===== AVAILABLE DATA =====
import Mathlib
import HarnessLib
import Literature.MathematicalPhysics.StatisticalMechanics.TorusMultiplierKernels

/-!
# The multipliers `m_k(p)` of the higher-derivative operators and their bounds
# (Adams–Buchholz–Kotecký–Müller, (7.32), (7.34), (7.38); the input of Lemma 7.3)

The operator `M_k = Σ_{1≤|α|≤M} L^{2k(|α|−1)} (∇^*)^α∇^α` of [ABKM19] (7.3) has the Fourier multiplier
((7.32)) `m_k(p) = Σ_α L^{2k(|α|−1)} |q(p)^α|²` (`HigherDerivativeForms.dotProduct_derivForm_one_eq_mulMat`).
This file records `derivMul L k s` for an index set `s` of multi-indices and proves the elementary
bounds on it that enter the scalar Lemma 7.3 (`WeightDominatingStep.step_high/step_low`):

* `derivMul_nonneg`, `derivMul_neg` (even), `derivMul_zero` (vanishes on the zero mode),
  `qnormSq_le_derivMul` (`|q|² ≤ m_k` when `s` contains the unit indices), hence `derivMul_pos` off
  the zero mode and the lower bound `(4/π²)|p|² ≤ m_k` ((7.38), `ω₂`);
* `derivMul_mono` — `m_k ≤ m_{k+1}` for `L ≥ 1` ("the trivial estimate", proof of Lemma 7.3);
* `derivMul_le_of_momNorm_le` — `m_k(p) ≤ (Σ_{α∈s} (L^k ρ)^{2(|α|−1)}) |p|²` for `|p| ≤ ρ`
  ((7.38): with `ρ = L^{−k+k₀}` the constant is `Σ_α L^{2k₀(|α|−1)}`, uniform in `k`);
* `tail_le_inv_symbR` — for non-negative multipliers `c_j` whose total inverts the symbol
  (`(Σ_j c_j)·â = 1`, `TorusMultiplierKernels.sum_re_fourierCoeff_mul_symbR_eq_one`) every partial
  sum is `≤ â⁻¹ ≤ (ω₀ |q|²)⁻¹` ((7.37) upper bound, `Ω₁`).

Everything is proved; no named fact.  What is NOT here: (7.34) (`4m_k ≤ m_{k+1}` for `|p| ≥ L^{−k}`),
the shell-bound estimates (7.35), (7.37) (lower) which use `GradientFRD.TorusFRD` (v).

## References
* S. Adams, S. Buchholz, R. Kotecký, S. Müller, arXiv:1910.13564, (7.32)–(7.38) [AdamsBuchholzKoteckyMuller2019].
-/

noncomputable section

namespace Literature.MathematicalPhysics.StatisticalMechanics.GradientRG

open Finset Real
open Literature.MathematicalPhysics.StatisticalMechanics.GradientFRD
  (qmode qpow qnormSq momNorm symbR IsElliptic qmode_neg qmode_zero qnormSq_bounds qnormSq_pos
    norm_qpow_le momNorm_nonneg symbR_bounds)

variable {d M : ℕ} [NeZero M]

/-- **`m_k(κ) = Σ_{α∈s} L^{2k(|α|−1)} |q(κ)^α|²`** — the multiplier of `Σ_{α∈s} L^{2k(|α|−1)}(∇^α)^*∇^α`
([ABKM19] (7.32)). [cite: AdamsBuchholzKoteckyMuller2019, Remark 7.4 (7.32)] -/
def derivMul (L : ℝ) (k : ℕ) (s : Finset (Fin d → ℕ)) (κ : Fin d → ZMod M) : ℝ :=
  ∑ α ∈ s, L ^ (2 * k * (∑ i, α i - 1)) * ‖qpow α κ‖ ^ 2

/-- `m_k ≥ 0` for `L ≥ 0`. [cite: AdamsBuchholzKoteckyMuller2019, Remark 7.4 (7.32)] -/
theorem derivMul_nonneg {L : ℝ} (hL : 0 ≤ L) (k : ℕ) (s : Finset (Fin d → ℕ)) (κ : Fin d → ZMod M) :
    0 ≤ derivMul L k s κ :=
  sum_nonneg fun _ _ => mul_nonneg (pow_nonneg hL _) (sq_nonneg _)

/-- `|q(−κ)^α| = |q(κ)^α|`. [cite: Buchholz2016, §2 (2.18)] -/
theorem norm_qpow_neg (α : Fin d → ℕ) (κ : Fin d → ZMod M) : ‖qpow α (-κ)‖ = ‖qpow α κ‖ := by
  unfold qpow
  rw [norm_prod, norm_prod]
  exact prod_congr rfl fun i _ => by rw [norm_pow, norm_pow, qmode_neg, Complex.norm_conj]

/-- `m_k` is even. [cite: AdamsBuchholzKoteckyMuller2019, Remark 7.4 (7.32)] -/
theorem derivMul_neg (L : ℝ) (k : ℕ) (s : Finset (Fin d → ℕ)) (κ : Fin d → ZMod M) :
    derivMul L k s (-κ) = derivMul L k s κ := by
  unfold derivMul
  exact sum_congr rfl fun α _ => by rw [norm_qpow_neg]

/-- `q(0)^α = 0` for `|α| ≥ 1`. [cite: Buchholz2016, §2 (2.18)] -/
theorem qpow_zero_of_pos {α : Fin d → ℕ} (hα : 1 ≤ ∑ i, α i) : qpow α (0 : Fin d → ZMod M) = 0 := by
  obtain ⟨i, -, hi⟩ : ∃ i ∈ Finset.univ, α i ≠ 0 := by
    by_contra h
    push Not at h
    have : ∑ i, α i = 0 := sum_eq_zero fun i hi => h i hi
    omega
  unfold qpow
  exact prod_eq_zero (mem_univ i) (by rw [qmode_zero, zero_pow hi])

/-- **`m_k(0) = 0`** when every index in `s` has positive order (the operators kill constants).
[cite: AdamsBuchholzKoteckyMuller2019, Ch. 7.2 (extension by zero)] -/
theorem derivMul_zero (L : ℝ) (k : ℕ) {s : Finset (Fin d → ℕ)} (hs : ∀ α ∈ s, 1 ≤ ∑ i, α i) :
    derivMul L k s (0 : Fin d → ZMod M) = 0 :=
  sum_eq_zero fun α hα => by rw [qpow_zero_of_pos (hs α hα), norm_zero]; ring

/-- `|q^{e_i}| = |q_i|`. [cite: Buchholz2016, §2 (2.18)] -/
theorem norm_qpow_single (i : Fin d) (κ : Fin d → ZMod M) :
    ‖qpow (Pi.single i 1) κ‖ = ‖qmode κ i‖ := by
  unfold qpow
  rw [norm_prod, prod_eq_single i (fun j _ hj => by rw [Pi.single_eq_of_ne hj, pow_zero, norm_one])
    (fun h => (h (mem_univ i)).elim), Pi.single_eq_same, pow_one]

/-- **`|q|² ≤ m_k`** when `s` contains the unit multi-indices and `L ≥ 0`.
[cite: AdamsBuchholzKoteckyMuller2019, Lemma 7.3 (7.38)] -/
theorem qnormSq_le_derivMul {L : ℝ} (hL : 0 ≤ L) (k : ℕ) {s : Finset (Fin d → ℕ)}
    (hs : ∀ i : Fin d, (Pi.single i 1 : Fin d → ℕ) ∈ s) (κ : Fin d → ZMod M) :
    qnormSq κ ≤ derivMul L k s κ := by
  classical
  have hinj : Set.InjOn (fun i : Fin d => (Pi.single i 1 : Fin d → ℕ)) ↑(Finset.univ : Finset (Fin d)) :=
    fun i _ j _ h => by
      by_contra hij
      have := congrFun h i
      simp only [Pi.single_eq_same, Pi.single_apply, if_neg hij] at this
      exact one_ne_zero this
  calc qnormSq κ = ∑ i, L ^ (2 * k * (∑ j, (Pi.single i 1 : Fin d → ℕ) j - 1)) *
        ‖qpow (Pi.single i 1) κ‖ ^ 2 := by
        unfold qnormSq
        refine sum_congr rfl fun i _ => ?_
        rw [norm_qpow_single, Finset.sum_pi_single']
        simp
    _ = ∑ α ∈ Finset.univ.image (fun i : Fin d => (Pi.single i 1 : Fin d → ℕ)),
          L ^ (2 * k * (∑ j, α j - 1)) * ‖qpow α κ‖ ^ 2 := by
        rw [sum_image hinj]
    _ ≤ derivMul L k s κ := by
        unfold derivMul
        refine sum_le_sum_of_subset_of_nonneg (fun α hα => ?_) fun α _ _ =>
          mul_nonneg (pow_nonneg hL _) (sq_nonneg _)
        obtain ⟨i, -, rfl⟩ := mem_image.1 hα
        exact hs i

/-- **`m_k > 0` off the zero mode** (so `λ m_k⁻¹` is finite and positive there).
[cite: AdamsBuchholzKoteckyMuller2019, Lemma 7.3 (7.38)] -/
theorem derivMul_pos {L : ℝ} (hL : 0 ≤ L) (k : ℕ) {s : Finset (Fin d → ℕ)}
    (hs : ∀ i : Fin d, (Pi.single i 1 : Fin d → ℕ) ∈ s) {κ : Fin d → ZMod M} (hκ : κ ≠ 0) :
    0 < derivMul L k s κ :=
  lt_of_lt_of_le (qnormSq_pos hκ) (qnormSq_le_derivMul hL k hs κ)

/-- **Lower bound `(4/π²)|p|² ≤ m_k`** ((7.38), the constant `ω₂`).
[cite: AdamsBuchholzKoteckyMuller2019, Lemma 7.3 (7.38)] -/
theorem momNorm_sq_le_derivMul {L : ℝ} (hL : 0 ≤ L) (k : ℕ) {s : Finset (Fin d → ℕ)}
    (hs : ∀ i : Fin d, (Pi.single i 1 : Fin d → ℕ) ∈ s) (κ : Fin d → ZMod M) :
    4 / π ^ 2 * momNorm κ ^ 2 ≤ derivMul L k s κ :=
  (qnormSq_bounds κ).1.trans (qnormSq_le_derivMul hL k hs κ)

/-- **`m_k ≤ m_{k+1}`** for `L ≥ 1` ("the trivial estimate `M_k ≤ M_{k+1}`", proof of Lemma 7.3).
[cite: AdamsBuchholzKoteckyMuller2019, Lemma 7.3 (proof, after (7.38))] -/
theorem derivMul_mono {L : ℝ} (hL : 1 ≤ L) {k k' : ℕ} (hkk' : k ≤ k') (s : Finset (Fin d → ℕ))
    (κ : Fin d → ZMod M) : derivMul L k s κ ≤ derivMul L k' s κ :=
  sum_le_sum fun _ _ => mul_le_mul_of_nonneg_right
    (pow_le_pow_right₀ hL (Nat.mul_le_mul_right _ (Nat.mul_le_mul_left 2 hkk'))) (sq_nonneg _)

/-- **Upper bound at small momenta** ((7.38)): if `|p(κ)| ≤ ρ` (`L ≥ 0`) and every index in
`s` has positive order, then `m_k(κ) ≤ (Σ_{α∈s} (L^k ρ)^{2(|α|−1)}) · |p(κ)|²`.
[cite: AdamsBuchholzKoteckyMuller2019, Lemma 7.3 (7.38)] -/
theorem derivMul_le_of_momNorm_le {L ρ : ℝ} (hL : 0 ≤ L) (k : ℕ) {s : Finset (Fin d → ℕ)}
    (hs : ∀ α ∈ s, 1 ≤ ∑ i, α i) {κ : Fin d → ZMod M} (hκ : momNorm κ ≤ ρ) :
    derivMul L k s κ ≤ (∑ α ∈ s, (L ^ k * ρ) ^ (2 * (∑ i, α i - 1))) * momNorm κ ^ 2 := by
  rw [derivMul, sum_mul]
  refine sum_le_sum fun α hα => ?_
  have hp := momNorm_nonneg κ
  have h1 : ‖qpow α κ‖ ^ 2 ≤ momNorm κ ^ (2 * (∑ i, α i - 1)) * momNorm κ ^ 2 := by
    calc ‖qpow α κ‖ ^ 2 ≤ (momNorm κ ^ ∑ i, α i) ^ 2 :=
          pow_le_pow_left₀ (norm_nonneg _) (norm_qpow_le α κ) 2
      _ = momNorm κ ^ (2 * (∑ i, α i - 1)) * momNorm κ ^ 2 := by
          rw [← pow_mul, ← pow_add]; congr 1; have := hs α hα; omega
  have h2 : momNorm κ ^ (2 * (∑ i, α i - 1)) ≤ ρ ^ (2 * (∑ i, α i - 1)) :=
    pow_le_pow_left₀ hp hκ _
  calc L ^ (2 * k * (∑ i, α i - 1)) * ‖qpow α κ‖ ^ 2
      ≤ L ^ (2 * k * (∑ i, α i - 1)) * (ρ ^ (2 * (∑ i, α i - 1)) * momNorm κ ^ 2) :=
        mul_le_mul_of_nonneg_left (h1.trans (mul_le_mul_of_nonneg_right h2 (sq_nonneg _)))
          (pow_nonneg hL _)
    _ = (L ^ k * ρ) ^ (2 * (∑ i, α i - 1)) * momNorm κ ^ 2 := by
        rw [mul_pow, ← pow_mul]; ring_nf

/-- **The tails of the covariance multipliers are bounded by the inverse symbol** ((7.37), `Ω₁`):
if `c_j ≥ 0` and `(Σ_{j∈s} c_j)·â = 1`, then `Σ_{j∈s'} c_j ≤ â⁻¹` for every `s' ⊆ s`.
[cite: AdamsBuchholzKoteckyMuller2019, Lemma 7.3 (7.37)] -/
theorem tail_le_inv_symb {ι : Type*} {s s' : Finset ι} (hs' : s' ⊆ s) {c : ι → ℝ} {a : ℝ}
    (hc : ∀ j ∈ s, 0 ≤ c j) (hinv : (∑ j ∈ s, c j) * a = 1) :
    ∑ j ∈ s', c j ≤ a⁻¹ := by
  have h1 : ∑ j ∈ s', c j ≤ ∑ j ∈ s, c j := sum_le_sum_of_subset_of_nonneg hs' fun j hj _ => hc j hj
  have h2 : ∑ j ∈ s, c j = a⁻¹ := eq_inv_of_mul_eq_one_left hinv
  linarith

/-- … and `â⁻¹ ≤ (ω₀ · (4/π²) |p|²)⁻¹` for an elliptic symbol off the zero mode ((7.37): `t ≤ Ω₁|p|^{−2}`).
[cite: AdamsBuchholzKoteckyMuller2019, Lemma 7.3 (7.37)] -/
theorem inv_symbR_le {ω₀ Ω₀ : ℝ} {A : Matrix (Fin d) (Fin d) ℝ} (hA : IsElliptic ω₀ Ω₀ A) (hω : 0 < ω₀)
    {κ : Fin d → ZMod M} (hκ : κ ≠ 0) :
    (symbR A κ)⁻¹ ≤ (ω₀ * (4 / π ^ 2 * momNorm κ ^ 2))⁻¹ := by
  have hq := qnormSq_pos hκ
  have h1 : ω₀ * (4 / π ^ 2 * momNorm κ ^ 2) ≤ symbR A κ :=
    (mul_le_mul_of_nonneg_left (qnormSq_bounds κ).1 hω.le).trans (symbR_bounds hA κ).1
  have h0 : 0 < ω₀ * (4 / π ^ 2 * momNorm κ ^ 2) := by
    have : 0 < momNorm κ ^ 2 := by
      have hb := (qnormSq_bounds κ).2
      nlinarith
    positivity
  exact inv_anti₀ h0 h1

end Literature.MathematicalPhysics.StatisticalMechanics.GradientRG

end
=====
(TASK OBJECTIVE)
Look back at the entries above and repeat, unchanged, every line from the line holding "bounds on it" through the line holding "of Lemma 7.3);".

(OUTPUT BELOW)
bounds on it that enter the scalar Lemma 7.3 (`WeightDominatingStep.step_high/step_low`):

* `derivMul_nonneg`, `derivMul_neg` (even), `derivMul_zero` (vanishes on the zero mode),
  `qnormSq_le_derivMul` (`|q|² ≤ m_k` when `s` contains the unit indices), hence `derivMul_pos` off
  the zero mode and the lower bound `(4/π²)|p|² ≤ m_k` ((7.38), `ω₂`);
* `derivMul_mono` — `m_k ≤ m_{k+1}` for `L ≥ 1` ("the trivial estimate", proof of Lemma 7.3);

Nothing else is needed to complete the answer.